Hard to say in a few lines, but bare with me:
*the mission profile would be to assist the rider to go up from 25 to around 30-35km/h for 80-100km (15-20mph for 60 mi)
*weight bike + rider without EV ~90kg / 180pounds
*I've used some telemetry data that shows I rarely use more than 400W leg-power, less than 3% of the time (slightly hilly course, around 20km/h average speed). Average power around 250W.
*in regards to energy , an average 1 hour 20km/h tour used some 80Wh.
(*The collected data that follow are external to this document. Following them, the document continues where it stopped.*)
import Mathlib
import Literature.Analysis.FluidPDE.IsometryInvariance
import Literature.Analysis.FluidPDE.AxisymmetricVorticityTransport
import Summits.NavierStokesRegularity.NavierStokesRegularity.Theorems.EulerZoomLiouvillePowerGaugeEulerLiouvilleAxisymSlowDrifting
import HarnessLib

/-!
# Crux E `PowerGaugeEulerLiouville` (stmt-NavierStokesRegularity-19832): PRESSURE SYMMETRY — a classical Euler pressure inherits every
# linear isometry of its velocity EXACTLY; the pressure-axisymmetry clause of `IsAxisymSlowDrifting` is automatic
# (lane «pressure slaving», classical chapter; width seat ns-ezl-w3 g3)

Route `EulerZoomLiouville` (NavierStokesRegularity), crux E; LEAD ns-typeII-p2 g12, skeleton `Lines/birth.lean` v59.  The skeleton predicate
`IsAxisymSlowDrifting ρ u p` (v44) asks for axisymmetric velocity AND pressure slices, `IsAxisymmetric (u τ) ∧ IsAxisymmetricScalar (p τ)` — the
pressure symmetry is consumed by the swirl transport of line `swirl-capacity` (`SwirlCapacity.swirlBlobsPersist_of_axiDriftingWith`: `D_t(r u_θ) = −∂_θ p = 0`).
For a CLASSICAL Euler pair it is automatic, and this file records the class-free reason:

* `PressureSymmetry.pressure_comp_eq_of_velocity_equivariant` — **a classical Euler/Navier–Stokes pressure inherits every linear isometry of the velocity**:
  if `(u, p)` is a classical solution on a time set `S` of unique differentiability (force `0`) and `u t (R x) = R (u t x)` for `t ∈ S` and a linear
  isometry `R : E ≃ₗᵢ[ℝ] E`, then `p t (R x) = p t x` for every `t ∈ S` and EVERY `x` — exactly, not up to a time constant.  Proof: the conjugated
  pair `(R u(t, R⁻¹·), p(t, R⁻¹·))` is again a classical solution (`IsClassicalNSSolutionOn.conj_linearIsometryEquiv`, Majda–Bertozzi Prop. 1.1 (iii)) with
  the SAME velocity on `S`; subtracting the two momentum equations gives `∇(p t ∘ R⁻¹) = ∇(p t)`, so `p t ∘ R⁻¹ − p t` is constant, and the constant is
  `0` because `R` fixes the origin.
* `PressureSymmetry.isAxisymmetricScalar_pressure` — classical Euler on `S` with axisymmetric velocity slices ⇒ axisymmetric pressure slices (`R = R_θ`).
* MEMBER FORM for the skeleton: `AxisymSlowDrifting.ae_eq_zero_of_gauge_of_axisymSlowDrifting_velocity` = the tree's
  `AxisymSlowDrifting.ae_eq_zero_of_gauge_of_axisymSlowDrifting'` (p620289/p616335 union) with the conjunct `IsAxisymmetricScalar (p τ)` DELETED — so the LEAD may
  drop the pressure-symmetry clause of `IsAxisymSlowDrifting` by name (classical axisymmetric members with drift exponent `κ ∈ ((1−ρ)/(2−ρ), 1)`, swirl or not,
  are trivial, with no hypothesis on the pressure beyond classicality).

WHAT THIS IS NOT: not NS regularity, not the crux E — a structural lemma on the crux CLASS 19832 (MODEL lattice; E/NS strata) `--supports` stmt-19832; the weak-class
(a.e.) version via pressure uniqueness is the sequel `…PressureSlavingIsometry`.  [folklore; MajdaBertozziCUP2002 §1.2 Prop. 1.1 (iii); KNSS2009 §1]
-/

noncomputable section

-- flat `Theorems/<Route><Decl>…` files of one crux share the namespace of the crux (tree convention: `Summit.<S>.<S>.…`)
set_option linter.dupNamespace false

open MeasureTheory Set Filter Topology Metric Function
open scoped NNReal InnerProductSpace Laplacian ContDiff

namespace Summit.NavierStokesRegularity.NavierStokesRegularity.Theorems.PowerGaugeEulerLiouville

open Literature.Analysis Literature.Analysis.FluidPDE

namespace PressureSymmetry

variable {E : Type*} [NormedAddCommGroup E] [InnerProductSpace ℝ E] [FiniteDimensional ℝ E]

/-! ### Classical solutions: exact inheritance -/

/-- **A CLASSICAL EULER / NAVIER–STOKES PRESSURE INHERITS EVERY LINEAR ISOMETRY OF ITS VELOCITY.**  `(u, p)` a classical solution (any viscosity `ν`,
force `0`) on a time set `S` of unique differentiability, `R` a linear isometry with `u t (R x) = R (u t x)` for `t ∈ S`; then `p t (R x) = p t x` for
all `t ∈ S`, `x`.  (Conjugate solution with the same velocity ⇒ equal pressure gradients ⇒ the difference is a constant, which vanishes at the fixed
point `0` of `R`.) [cite: MajdaBertozziCUP2002, §1.2 Prop. 1.1 (iii)] -/
theorem pressure_comp_eq_of_velocity_equivariant {S : Set ℝ} {ν : ℝ} {u : ℝ → E → E} {p : ℝ → E → ℝ}
    (h : IsClassicalNSSolutionOn S ν 0 u p) (hS : UniqueDiffOn ℝ S) (R : E ≃ₗᵢ[ℝ] E)
    (hequiv : ∀ t ∈ S, ∀ x : E, u t (R x) = R (u t x)) {t : ℝ} (ht : t ∈ S) (x : E) :
    p t (R x) = p t x := by
  -- the conjugated solution and its velocity on `S`
  have h' := h.conj_linearIsometryEquiv R hS
  have hvel : ∀ s ∈ S, (fun y : E => R (u s (R.symm y))) = u s := by
    intro s hs
    funext y
    rw [← hequiv s hs (R.symm y), LinearIsometryEquiv.apply_symm_apply]
  -- equal pressure gradients at time `t`
  have hgrad : ∀ y : E, gradient (p t) y = gradient (fun z : E => p t (R.symm z)) y := by
    intro y
    have hm := h.momentum t ht y
    have hm' := h'.momentum t ht y
    have htd : timeDerivWithin S (fun s (z : E) => R (u s (R.symm z))) t y = timeDerivWithin S u t y := by
      simp only [timeDerivWithin]
      exact derivWithin_congr (fun s hs => congrFun (hvel s hs) y) (congrFun (hvel t ht) y)
    have hcv : convect (fun z : E => R (u t (R.symm z))) (fun z : E => R (u t (R.symm z))) y = convect (u t) (u t) y := by
      rw [hvel t ht]
    have hlap : (Δ (fun z : E => R (u t (R.symm z)))) y = (Δ (u t)) y := by
      rw [hvel t ht]
    simp only [Pi.zero_apply, map_zero, add_zero] at hm hm'
    rw [htd, hcv, hlap, hm] at hm'
    -- `ν • Δu − ∇p = ν • Δu − ∇p'`
    have := sub_right_injective hm'
    exact this
  -- hence equal Fréchet derivatives, so the difference is constant
  have hpt : Differentiable ℝ (p t) := (h.contDiff_pressure ht).differentiable (by simp)
  have hp't : Differentiable ℝ (fun z : E => p t (R.symm z)) := (h'.contDiff_pressure ht).differentiable (by simp)
  have hfd : ∀ y : E, fderiv ℝ (fun z : E => p t (R.symm z) - p t z) y = 0 := by
    intro y
    have hg := hgrad y
    simp only [gradient] at hg
    have hg' : fderiv ℝ (p t) y = fderiv ℝ (fun z : E => p t (R.symm z)) y :=
      (InnerProductSpace.toDual ℝ E).symm.injective hg
    rw [fderiv_fun_sub (hp't y) (hpt y), ← hg', sub_self]
  have hdiff : Differentiable ℝ (fun z : E => p t (R.symm z) - p t z) := hp't.sub hpt
  have hconst := is_const_of_fderiv_eq_zero hdiff hfd (R x) 0
  simp only [LinearIsometryEquiv.symm_apply_apply, map_zero, sub_self] at hconst
  linarith

/-- The same with the isometry on the other side: `p t (R⁻¹ x) = p t x`. [cite: MajdaBertozziCUP2002, §1.2 Prop. 1.1 (iii)] -/
theorem pressure_comp_symm_eq_of_velocity_equivariant {S : Set ℝ} {ν : ℝ} {u : ℝ → E → E} {p : ℝ → E → ℝ}
    (h : IsClassicalNSSolutionOn S ν 0 u p) (hS : UniqueDiffOn ℝ S) (R : E ≃ₗᵢ[ℝ] E)
    (hequiv : ∀ t ∈ S, ∀ x : E, u t (R x) = R (u t x)) {t : ℝ} (ht : t ∈ S) (x : E) :
    p t (R.symm x) = p t x := by
  have h1 := pressure_comp_eq_of_velocity_equivariant h hS R hequiv ht (R.symm x)
  rw [LinearIsometryEquiv.apply_symm_apply] at h1
  exact h1.symm

/-! ### Axisymmetry of the pressure -/

/-- **CLASSICAL EULER WITH AXISYMMETRIC VELOCITY HAS AXISYMMETRIC PRESSURE** (no hypothesis on `p` beyond classicality): `(u, p)` classical on `S`
(unique differentiability, force `0`, any `ν`) with `IsAxisymmetric (u t)` for `t ∈ S` ⇒ `IsAxisymmetricScalar (p t)` for `t ∈ S` (the rotations
`R_θ` about the axis are linear isometries fixing the origin). [cite: KNSS2009, §1] -/
theorem isAxisymmetricScalar_pressure {S : Set ℝ} {ν : ℝ}
    {u : ℝ → EuclideanSpace ℝ (Fin 3) → EuclideanSpace ℝ (Fin 3)} {p : ℝ → EuclideanSpace ℝ (Fin 3) → ℝ}
    (h : IsClassicalNSSolutionOn S ν 0 u p) (hS : UniqueDiffOn ℝ S)
    (hax : ∀ t ∈ S, IsAxisymmetric (u t)) {t : ℝ} (ht : t ∈ S) : IsAxisymmetricScalar (p t) := by
  intro θ x
  have hequiv : ∀ s ∈ S, ∀ y : EuclideanSpace ℝ (Fin 3), u s (rotZLIE θ y) = rotZLIE θ (u s y) :=
    fun s hs y => by simpa only [rotZLIE_apply] using hax s hs θ y
  simpa only [rotZLIE_apply] using pressure_comp_eq_of_velocity_equivariant h hS (rotZLIE θ) hequiv ht x

/-- Slab form on `(−∞, 0)`: classical Euler with axisymmetric velocity slices ⇒ axisymmetric velocity AND pressure slices — the symmetry conjunct of
`IsAxisymSlowDrifting` from its velocity half. [cite: KNSS2009, §1] -/
theorem axisym_pair_of_velocity
    {u : ℝ → EuclideanSpace ℝ (Fin 3) → EuclideanSpace ℝ (Fin 3)} {p : ℝ → EuclideanSpace ℝ (Fin 3) → ℝ}
    (hcl : IsClassicalEulerSolutionOn (Iio 0) 0 u p) (hax : ∀ τ : ℝ, τ < 0 → IsAxisymmetric (u τ)) :
    ∀ τ : ℝ, τ < 0 → IsAxisymmetric (u τ) ∧ IsAxisymmetricScalar (p τ) :=
  fun τ hτ => ⟨hax τ hτ, isAxisymmetricScalar_pressure hcl (uniqueDiffOn_Iio 0) (fun t ht => hax t ht) hτ⟩

end PressureSymmetry

/-! ### Member form: `IsAxisymSlowDrifting` without the pressure-symmetry clause -/

namespace AxisymSlowDrifting

variable {u : ℝ → EuclideanSpace ℝ (Fin 3) → EuclideanSpace ℝ (Fin 3)} {p : ℝ → EuclideanSpace ℝ (Fin 3) → ℝ}
  {H : ℝ → EuclideanSpace ℝ (Fin 3) → EuclideanSpace ℝ (Fin 3) →L[ℝ] EuclideanSpace ℝ (Fin 3)} {c : ℝ≥0}

/-- **CLASSICAL AXISYMMETRIC MEMBERS WITH DRIFT EXPONENT `κ ∈ ((1−ρ)/(2−ρ), 1)` ARE TRIVIAL — VELOCITY-ONLY SYMMETRY CLAUSE.**  Crux hypotheses verbatim
(`0 < ρ ≤ ½`, suitable weak Euler on the past slab, weak gradient `H`, power gauges `≤ c`) + classical Euler on `(−∞,0)` with AXISYMMETRIC VELOCITY slices
(nothing asked of the pressure) + `∃ M κ, 0 ≤ M ∧ (1−ρ)/(2−ρ) < κ ∧ κ < 1 ∧ ‖u(τ,x)‖ ≤ M(−τ)^{−κ}` ⇒ `u = 0` a.e. on `(−∞,0) × ℝ³`.  = the tree's
`ae_eq_zero_of_gauge_of_axisymSlowDrifting'` after `PressureSymmetry.axisym_pair_of_velocity`; the shape of the skeleton predicate `IsAxisymSlowDrifting ρ u p` with
its conjunct `IsAxisymmetricScalar (p τ)` deleted. [folklore] -/
theorem ae_eq_zero_of_gauge_of_axisymSlowDrifting_velocity {ρ : ℝ} (hρ : 0 < ρ) (hρh : ρ ≤ 1 / 2)
    (hsw : IsSuitableWeakSolutionOn (slab (EuclideanSpace ℝ (Fin 3)) (Iio 0) isOpen_Iio) 0 0 u p)
    (hH : HasWeakSpatialGradientOn (slab (EuclideanSpace ℝ (Fin 3)) (Iio 0) isOpen_Iio) u H)
    (hgauge : ∀ a : ℝ, 0 < a →
      ENNReal.ofReal (a ^ (2 * ρ)) * cknA a (0 : ℝ × EuclideanSpace ℝ (Fin 3)) u +
          ENNReal.ofReal (a ^ ρ) * cknE a (0 : ℝ × EuclideanSpace ℝ (Fin 3)) H +
        ENNReal.ofReal (a ^ (2 * ρ)) * cknD a (0 : ℝ × EuclideanSpace ℝ (Fin 3)) p ≤ (c : ENNReal))
    (hstr : IsClassicalEulerSolutionOn (Iio 0) 0 u p ∧
      (∀ τ : ℝ, τ < 0 → IsAxisymmetric (u τ)) ∧
      ∃ M κ : ℝ, 0 ≤ M ∧ (1 - ρ) / (2 - ρ) < κ ∧ κ < 1 ∧
        ∀ τ : ℝ, τ < 0 → ∀ x : EuclideanSpace ℝ (Fin 3), ‖u τ x‖ ≤ M * (-τ) ^ (-κ)) :
    uncurry u =ᵐ[volume.restrict (Iio (0 : ℝ) ×ˢ (univ : Set (EuclideanSpace ℝ (Fin 3))))] 0 := by
  obtain ⟨hcl, hax, hMκ⟩ := hstr
  exact ae_eq_zero_of_gauge_of_axisymSlowDrifting' hρ hρh hsw hH hgauge ⟨hcl, PressureSymmetry.axisym_pair_of_velocity hcl hax, hMκ⟩

end AxisymSlowDrifting

end Summit.NavierStokesRegularity.NavierStokesRegularity.Theorems.PowerGaugeEulerLiouville

end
For the EV at 48V this would only be under 2.5Ah if I take some 80% efficiency for the motor, 90% inverter and 90% for the battery pack.
*ran a mission profile of a slow acceleration from 0 to 20km/h in 20seconds electric-only - maximum DC current 4.5A @48V

That said, it looks like I don't need much power or torque, but I want to overprovision as there's little mass or $$$ penalty if I pick beefier inverter and motor. I was thinking of:

*Kelly 24-48V 30Amp Inverter @1.7pounds link:
http://kellycontroller.com/kbs48051el30a24-48v-mini-brushless-dc-controller-p-1170.html
==> this gives a peak 1.5kW @VDC_min; probably it depends on the temperature and one won't always be able to safely pull 30A
Pluses:
-configurable DC current limit. I intend to use this setting to tweak the power / range. Will use this setting to cap max DC current pull from the batteries.
-recovery configurable between 0-20% of torque; it's going to be a RWD bike, so recovery may interesting. Will increase recovery torque until it becomes annoying
*800W 48V Kelly hub motor @they say 27lbs (has to be a mistake, right? It seems like a lot for a motor)
http://kellycontroller.com/hub-motor-48v-800wdisc-brake-p-163.html
Plus: can be equipped with thermal sensor that can be read by the controller.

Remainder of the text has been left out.